◆ DATA LISTING ◆
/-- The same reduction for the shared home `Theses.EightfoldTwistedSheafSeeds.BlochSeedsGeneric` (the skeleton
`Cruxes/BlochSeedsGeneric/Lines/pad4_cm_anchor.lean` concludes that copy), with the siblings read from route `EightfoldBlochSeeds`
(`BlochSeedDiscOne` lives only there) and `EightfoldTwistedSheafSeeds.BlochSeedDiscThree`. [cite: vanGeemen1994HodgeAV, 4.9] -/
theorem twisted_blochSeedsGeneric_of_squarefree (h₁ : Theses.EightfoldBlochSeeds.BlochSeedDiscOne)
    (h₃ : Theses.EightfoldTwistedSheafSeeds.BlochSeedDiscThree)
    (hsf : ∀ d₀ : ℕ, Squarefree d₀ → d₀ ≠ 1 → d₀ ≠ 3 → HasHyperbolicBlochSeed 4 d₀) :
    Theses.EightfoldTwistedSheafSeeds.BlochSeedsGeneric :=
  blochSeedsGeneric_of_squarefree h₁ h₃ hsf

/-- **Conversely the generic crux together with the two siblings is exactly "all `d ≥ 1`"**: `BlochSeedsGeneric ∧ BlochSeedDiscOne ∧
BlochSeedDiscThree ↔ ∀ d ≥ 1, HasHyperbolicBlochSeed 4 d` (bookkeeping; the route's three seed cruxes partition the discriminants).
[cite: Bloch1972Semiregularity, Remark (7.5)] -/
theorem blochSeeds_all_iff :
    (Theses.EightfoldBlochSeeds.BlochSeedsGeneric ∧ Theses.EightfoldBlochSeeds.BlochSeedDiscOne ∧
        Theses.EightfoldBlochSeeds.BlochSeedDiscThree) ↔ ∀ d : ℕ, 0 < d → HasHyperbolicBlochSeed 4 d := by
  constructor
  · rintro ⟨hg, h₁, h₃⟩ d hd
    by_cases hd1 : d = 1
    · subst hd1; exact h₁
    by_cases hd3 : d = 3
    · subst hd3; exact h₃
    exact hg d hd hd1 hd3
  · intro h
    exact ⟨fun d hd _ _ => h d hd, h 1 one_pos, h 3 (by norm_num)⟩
---
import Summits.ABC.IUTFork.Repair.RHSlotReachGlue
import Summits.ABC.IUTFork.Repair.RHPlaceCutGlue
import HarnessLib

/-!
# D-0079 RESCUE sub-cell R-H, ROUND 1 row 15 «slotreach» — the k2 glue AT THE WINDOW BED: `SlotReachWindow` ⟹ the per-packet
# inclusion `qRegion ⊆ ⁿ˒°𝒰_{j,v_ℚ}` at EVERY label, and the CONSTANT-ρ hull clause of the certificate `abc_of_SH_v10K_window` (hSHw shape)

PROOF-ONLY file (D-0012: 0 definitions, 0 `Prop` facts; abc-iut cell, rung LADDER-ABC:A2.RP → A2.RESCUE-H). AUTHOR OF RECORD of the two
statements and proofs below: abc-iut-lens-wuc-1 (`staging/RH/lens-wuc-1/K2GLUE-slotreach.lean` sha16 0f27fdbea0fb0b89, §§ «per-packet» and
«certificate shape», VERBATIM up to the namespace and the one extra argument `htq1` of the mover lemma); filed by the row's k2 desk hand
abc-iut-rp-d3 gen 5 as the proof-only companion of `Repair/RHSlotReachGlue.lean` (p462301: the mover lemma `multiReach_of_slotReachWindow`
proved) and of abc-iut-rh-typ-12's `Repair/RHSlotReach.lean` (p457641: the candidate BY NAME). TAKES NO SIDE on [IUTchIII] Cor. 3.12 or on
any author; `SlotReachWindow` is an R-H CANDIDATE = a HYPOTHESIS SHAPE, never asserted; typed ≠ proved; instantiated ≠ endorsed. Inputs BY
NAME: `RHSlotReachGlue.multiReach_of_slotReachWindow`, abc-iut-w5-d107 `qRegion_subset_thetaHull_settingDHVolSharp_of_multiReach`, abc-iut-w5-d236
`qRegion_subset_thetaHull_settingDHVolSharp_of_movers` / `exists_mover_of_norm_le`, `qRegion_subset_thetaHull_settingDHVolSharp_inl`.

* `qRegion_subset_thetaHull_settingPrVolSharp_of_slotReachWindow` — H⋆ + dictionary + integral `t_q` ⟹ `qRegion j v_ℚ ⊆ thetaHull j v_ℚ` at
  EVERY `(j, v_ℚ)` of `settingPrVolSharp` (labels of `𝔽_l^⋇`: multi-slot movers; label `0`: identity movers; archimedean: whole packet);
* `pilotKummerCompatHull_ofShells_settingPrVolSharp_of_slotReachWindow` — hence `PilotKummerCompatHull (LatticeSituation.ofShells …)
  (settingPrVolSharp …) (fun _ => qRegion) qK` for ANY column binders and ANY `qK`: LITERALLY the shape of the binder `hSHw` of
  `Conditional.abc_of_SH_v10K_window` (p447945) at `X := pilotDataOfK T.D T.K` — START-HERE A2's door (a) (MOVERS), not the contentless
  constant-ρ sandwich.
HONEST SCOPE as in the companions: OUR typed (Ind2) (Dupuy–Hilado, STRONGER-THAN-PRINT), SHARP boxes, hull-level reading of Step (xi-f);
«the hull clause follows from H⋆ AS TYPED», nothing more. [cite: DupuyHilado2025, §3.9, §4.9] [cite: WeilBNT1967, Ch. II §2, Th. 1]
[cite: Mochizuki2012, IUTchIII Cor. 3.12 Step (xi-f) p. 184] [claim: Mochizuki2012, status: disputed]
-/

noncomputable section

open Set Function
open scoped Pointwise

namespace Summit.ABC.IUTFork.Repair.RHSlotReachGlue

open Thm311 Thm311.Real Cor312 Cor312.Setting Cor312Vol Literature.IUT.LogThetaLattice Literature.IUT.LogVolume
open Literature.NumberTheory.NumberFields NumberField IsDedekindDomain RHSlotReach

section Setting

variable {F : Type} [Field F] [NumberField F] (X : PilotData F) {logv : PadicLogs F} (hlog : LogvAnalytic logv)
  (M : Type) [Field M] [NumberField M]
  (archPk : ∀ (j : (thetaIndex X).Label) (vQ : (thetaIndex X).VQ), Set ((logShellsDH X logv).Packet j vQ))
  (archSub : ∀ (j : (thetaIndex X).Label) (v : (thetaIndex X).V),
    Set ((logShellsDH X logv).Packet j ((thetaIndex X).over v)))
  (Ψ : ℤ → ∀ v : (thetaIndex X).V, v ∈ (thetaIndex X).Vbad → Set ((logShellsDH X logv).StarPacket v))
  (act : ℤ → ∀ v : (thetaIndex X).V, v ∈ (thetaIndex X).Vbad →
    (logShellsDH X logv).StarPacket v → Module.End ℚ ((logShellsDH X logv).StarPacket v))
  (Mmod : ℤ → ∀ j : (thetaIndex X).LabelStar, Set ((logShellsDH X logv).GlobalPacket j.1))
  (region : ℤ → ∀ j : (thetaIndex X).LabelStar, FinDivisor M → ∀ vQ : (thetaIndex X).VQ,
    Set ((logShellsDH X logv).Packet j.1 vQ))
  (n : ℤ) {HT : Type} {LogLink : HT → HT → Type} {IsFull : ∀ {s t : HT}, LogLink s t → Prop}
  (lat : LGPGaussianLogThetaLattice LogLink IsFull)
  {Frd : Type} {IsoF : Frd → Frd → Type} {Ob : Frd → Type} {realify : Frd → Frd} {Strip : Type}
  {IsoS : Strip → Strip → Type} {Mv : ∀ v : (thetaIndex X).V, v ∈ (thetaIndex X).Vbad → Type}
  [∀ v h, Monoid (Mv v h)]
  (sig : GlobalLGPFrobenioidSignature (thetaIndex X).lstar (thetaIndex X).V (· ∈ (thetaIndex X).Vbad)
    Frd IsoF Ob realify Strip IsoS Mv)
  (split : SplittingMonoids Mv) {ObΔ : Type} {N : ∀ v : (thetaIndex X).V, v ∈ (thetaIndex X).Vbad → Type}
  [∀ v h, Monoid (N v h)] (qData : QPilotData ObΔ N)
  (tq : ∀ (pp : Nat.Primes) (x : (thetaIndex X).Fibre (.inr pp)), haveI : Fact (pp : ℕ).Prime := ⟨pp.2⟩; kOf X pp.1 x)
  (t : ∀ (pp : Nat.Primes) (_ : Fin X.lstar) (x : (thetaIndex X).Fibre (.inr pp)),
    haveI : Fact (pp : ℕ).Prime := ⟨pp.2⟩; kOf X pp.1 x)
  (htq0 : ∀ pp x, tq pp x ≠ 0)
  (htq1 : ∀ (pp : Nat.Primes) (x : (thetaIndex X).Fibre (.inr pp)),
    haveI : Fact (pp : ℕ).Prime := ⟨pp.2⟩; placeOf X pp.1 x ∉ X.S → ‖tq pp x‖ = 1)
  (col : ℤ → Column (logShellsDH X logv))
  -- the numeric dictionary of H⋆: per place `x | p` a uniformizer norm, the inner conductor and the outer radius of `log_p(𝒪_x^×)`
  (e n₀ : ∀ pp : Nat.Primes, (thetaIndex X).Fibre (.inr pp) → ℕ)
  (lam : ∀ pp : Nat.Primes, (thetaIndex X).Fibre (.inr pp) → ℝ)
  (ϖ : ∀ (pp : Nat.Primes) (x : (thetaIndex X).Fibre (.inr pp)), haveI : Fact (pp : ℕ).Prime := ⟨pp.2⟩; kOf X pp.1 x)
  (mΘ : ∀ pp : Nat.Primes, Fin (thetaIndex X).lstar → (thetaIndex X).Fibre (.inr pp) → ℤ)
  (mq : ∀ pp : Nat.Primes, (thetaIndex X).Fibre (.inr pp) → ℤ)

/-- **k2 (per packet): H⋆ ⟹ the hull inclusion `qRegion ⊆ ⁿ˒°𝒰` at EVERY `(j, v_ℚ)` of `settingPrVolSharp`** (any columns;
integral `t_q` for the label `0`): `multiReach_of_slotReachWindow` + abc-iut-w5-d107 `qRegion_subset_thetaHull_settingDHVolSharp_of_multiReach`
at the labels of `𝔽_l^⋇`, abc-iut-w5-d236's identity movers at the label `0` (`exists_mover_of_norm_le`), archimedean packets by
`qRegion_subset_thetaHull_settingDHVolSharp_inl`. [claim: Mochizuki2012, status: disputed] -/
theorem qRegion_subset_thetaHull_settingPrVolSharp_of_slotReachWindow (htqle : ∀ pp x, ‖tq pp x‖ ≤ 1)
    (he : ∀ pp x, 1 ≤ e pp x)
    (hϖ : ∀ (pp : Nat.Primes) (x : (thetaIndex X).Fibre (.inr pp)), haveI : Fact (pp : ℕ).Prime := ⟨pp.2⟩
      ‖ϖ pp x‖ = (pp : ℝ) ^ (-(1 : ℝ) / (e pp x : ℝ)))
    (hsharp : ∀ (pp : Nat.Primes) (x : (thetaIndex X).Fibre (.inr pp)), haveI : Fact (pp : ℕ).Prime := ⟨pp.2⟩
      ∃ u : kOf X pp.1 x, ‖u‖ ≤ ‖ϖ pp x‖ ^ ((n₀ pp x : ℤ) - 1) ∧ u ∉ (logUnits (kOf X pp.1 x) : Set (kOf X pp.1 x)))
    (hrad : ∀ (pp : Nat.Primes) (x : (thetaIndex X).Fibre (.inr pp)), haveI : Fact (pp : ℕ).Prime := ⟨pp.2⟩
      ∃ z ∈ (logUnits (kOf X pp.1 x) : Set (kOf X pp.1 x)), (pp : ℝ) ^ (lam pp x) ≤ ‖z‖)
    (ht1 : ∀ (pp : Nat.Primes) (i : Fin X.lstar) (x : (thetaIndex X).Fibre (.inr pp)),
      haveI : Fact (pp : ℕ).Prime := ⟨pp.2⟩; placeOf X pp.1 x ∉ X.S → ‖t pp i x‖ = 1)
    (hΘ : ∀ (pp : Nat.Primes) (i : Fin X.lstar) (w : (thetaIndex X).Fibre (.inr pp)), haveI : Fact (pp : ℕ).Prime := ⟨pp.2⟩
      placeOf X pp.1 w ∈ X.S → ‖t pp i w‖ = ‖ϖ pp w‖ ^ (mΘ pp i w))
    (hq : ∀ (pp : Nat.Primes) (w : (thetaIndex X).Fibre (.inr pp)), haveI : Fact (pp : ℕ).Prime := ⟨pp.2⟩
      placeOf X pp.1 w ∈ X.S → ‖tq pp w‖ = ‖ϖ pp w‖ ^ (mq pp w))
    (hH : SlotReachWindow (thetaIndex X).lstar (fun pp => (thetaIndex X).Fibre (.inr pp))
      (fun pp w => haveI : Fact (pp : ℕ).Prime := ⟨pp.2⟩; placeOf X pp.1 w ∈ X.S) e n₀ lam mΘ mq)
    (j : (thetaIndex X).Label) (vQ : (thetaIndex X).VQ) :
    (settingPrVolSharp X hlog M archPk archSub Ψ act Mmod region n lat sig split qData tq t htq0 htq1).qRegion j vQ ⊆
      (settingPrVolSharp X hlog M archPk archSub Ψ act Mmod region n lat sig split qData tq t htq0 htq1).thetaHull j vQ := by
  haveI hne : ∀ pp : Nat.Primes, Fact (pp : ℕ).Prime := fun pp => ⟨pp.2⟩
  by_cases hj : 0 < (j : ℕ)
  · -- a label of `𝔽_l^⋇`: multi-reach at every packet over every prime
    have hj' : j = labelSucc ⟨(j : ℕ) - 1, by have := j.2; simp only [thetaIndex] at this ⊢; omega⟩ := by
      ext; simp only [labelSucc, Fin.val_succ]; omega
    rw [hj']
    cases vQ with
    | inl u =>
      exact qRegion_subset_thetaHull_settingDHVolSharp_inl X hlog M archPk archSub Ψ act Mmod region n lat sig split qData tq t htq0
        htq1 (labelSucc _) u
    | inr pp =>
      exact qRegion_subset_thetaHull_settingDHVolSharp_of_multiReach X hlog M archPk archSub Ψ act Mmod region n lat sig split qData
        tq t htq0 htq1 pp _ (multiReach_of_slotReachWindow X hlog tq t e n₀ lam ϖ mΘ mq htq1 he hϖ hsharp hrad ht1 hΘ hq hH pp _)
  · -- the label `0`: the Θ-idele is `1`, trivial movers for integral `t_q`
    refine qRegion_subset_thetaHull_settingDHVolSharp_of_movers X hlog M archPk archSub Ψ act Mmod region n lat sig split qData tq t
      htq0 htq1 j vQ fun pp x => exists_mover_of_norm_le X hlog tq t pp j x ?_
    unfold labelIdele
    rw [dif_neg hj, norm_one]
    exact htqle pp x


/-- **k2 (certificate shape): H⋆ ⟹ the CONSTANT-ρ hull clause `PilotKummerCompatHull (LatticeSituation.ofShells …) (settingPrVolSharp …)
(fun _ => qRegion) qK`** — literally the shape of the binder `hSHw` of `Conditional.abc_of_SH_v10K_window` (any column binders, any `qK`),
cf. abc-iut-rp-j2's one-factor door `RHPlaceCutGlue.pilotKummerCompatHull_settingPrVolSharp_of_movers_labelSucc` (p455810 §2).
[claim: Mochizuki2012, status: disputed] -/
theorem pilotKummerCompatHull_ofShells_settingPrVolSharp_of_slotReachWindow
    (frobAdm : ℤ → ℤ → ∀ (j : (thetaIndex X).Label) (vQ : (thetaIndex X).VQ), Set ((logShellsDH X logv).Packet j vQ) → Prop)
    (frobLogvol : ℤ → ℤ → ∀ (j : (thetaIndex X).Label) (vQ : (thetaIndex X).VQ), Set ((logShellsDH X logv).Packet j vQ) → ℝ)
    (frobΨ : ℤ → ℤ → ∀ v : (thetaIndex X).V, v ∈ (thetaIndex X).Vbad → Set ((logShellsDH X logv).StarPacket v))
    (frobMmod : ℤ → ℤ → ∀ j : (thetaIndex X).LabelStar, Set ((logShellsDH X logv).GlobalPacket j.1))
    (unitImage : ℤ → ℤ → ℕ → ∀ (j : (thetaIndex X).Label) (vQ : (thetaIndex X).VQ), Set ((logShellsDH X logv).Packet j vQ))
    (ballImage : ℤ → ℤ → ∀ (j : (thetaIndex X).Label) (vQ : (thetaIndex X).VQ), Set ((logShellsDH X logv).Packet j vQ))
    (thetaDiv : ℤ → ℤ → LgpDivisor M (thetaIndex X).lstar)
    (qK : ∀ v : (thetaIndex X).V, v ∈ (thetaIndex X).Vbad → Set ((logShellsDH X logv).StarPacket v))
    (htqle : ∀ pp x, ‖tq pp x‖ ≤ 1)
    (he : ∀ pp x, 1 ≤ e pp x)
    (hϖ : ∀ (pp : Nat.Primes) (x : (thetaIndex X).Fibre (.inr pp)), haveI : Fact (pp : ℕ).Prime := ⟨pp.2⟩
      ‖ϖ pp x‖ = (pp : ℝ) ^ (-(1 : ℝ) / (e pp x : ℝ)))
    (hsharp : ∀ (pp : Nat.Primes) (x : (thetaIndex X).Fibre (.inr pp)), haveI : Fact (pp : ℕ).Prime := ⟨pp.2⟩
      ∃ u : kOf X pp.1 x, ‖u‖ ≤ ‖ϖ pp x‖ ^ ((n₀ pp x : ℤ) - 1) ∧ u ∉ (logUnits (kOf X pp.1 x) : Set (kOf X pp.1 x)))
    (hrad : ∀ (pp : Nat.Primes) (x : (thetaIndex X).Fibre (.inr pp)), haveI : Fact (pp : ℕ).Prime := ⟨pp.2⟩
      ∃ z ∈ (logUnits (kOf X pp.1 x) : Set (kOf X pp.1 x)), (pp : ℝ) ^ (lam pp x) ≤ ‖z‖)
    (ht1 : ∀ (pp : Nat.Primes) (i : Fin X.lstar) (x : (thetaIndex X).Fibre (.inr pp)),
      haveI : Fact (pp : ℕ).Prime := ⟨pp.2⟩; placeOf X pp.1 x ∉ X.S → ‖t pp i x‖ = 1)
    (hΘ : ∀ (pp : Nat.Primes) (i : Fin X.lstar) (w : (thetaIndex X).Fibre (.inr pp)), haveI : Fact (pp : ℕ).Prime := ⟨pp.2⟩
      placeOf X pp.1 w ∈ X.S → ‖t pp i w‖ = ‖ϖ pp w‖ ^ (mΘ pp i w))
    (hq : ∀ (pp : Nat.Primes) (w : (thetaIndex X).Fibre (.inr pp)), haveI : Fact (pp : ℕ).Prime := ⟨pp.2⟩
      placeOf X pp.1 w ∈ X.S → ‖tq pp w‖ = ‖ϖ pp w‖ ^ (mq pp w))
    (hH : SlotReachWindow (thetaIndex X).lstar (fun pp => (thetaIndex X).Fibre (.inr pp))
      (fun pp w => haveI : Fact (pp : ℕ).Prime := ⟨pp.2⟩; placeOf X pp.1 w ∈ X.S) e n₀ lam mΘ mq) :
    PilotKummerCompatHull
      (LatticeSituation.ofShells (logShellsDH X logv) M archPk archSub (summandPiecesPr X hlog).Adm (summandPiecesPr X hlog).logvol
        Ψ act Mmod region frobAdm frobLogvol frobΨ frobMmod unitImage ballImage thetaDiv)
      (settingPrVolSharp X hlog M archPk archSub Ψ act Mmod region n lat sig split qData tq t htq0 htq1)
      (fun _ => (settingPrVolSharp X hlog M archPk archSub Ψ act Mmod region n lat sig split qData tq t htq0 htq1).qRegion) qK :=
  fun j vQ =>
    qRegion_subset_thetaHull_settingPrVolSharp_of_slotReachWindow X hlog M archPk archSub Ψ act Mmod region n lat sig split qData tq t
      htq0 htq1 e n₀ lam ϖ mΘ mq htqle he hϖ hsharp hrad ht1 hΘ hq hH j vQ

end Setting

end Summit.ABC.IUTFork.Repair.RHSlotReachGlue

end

◆ AIM OF THE EXERCISE ◆
In the listing above, find the line with "have hj' : j" and the line with "exact qRegion_subset_thetaHull_settingDHVolSharp_inl X", then print exactly those lines and every line between them.

◆ TASK SOLUTION ◆
    have hj' : j = labelSucc ⟨(j : ℕ) - 1, by have := j.2; simp only [thetaIndex] at this ⊢; omega⟩ := by
      ext; simp only [labelSucc, Fin.val_succ]; omega
    rw [hj']
    cases vQ with
    | inl u =>
      exact qRegion_subset_thetaHull_settingDHVolSharp_inl X hlog M archPk archSub Ψ act Mmod region n lat sig split qData tq t htq0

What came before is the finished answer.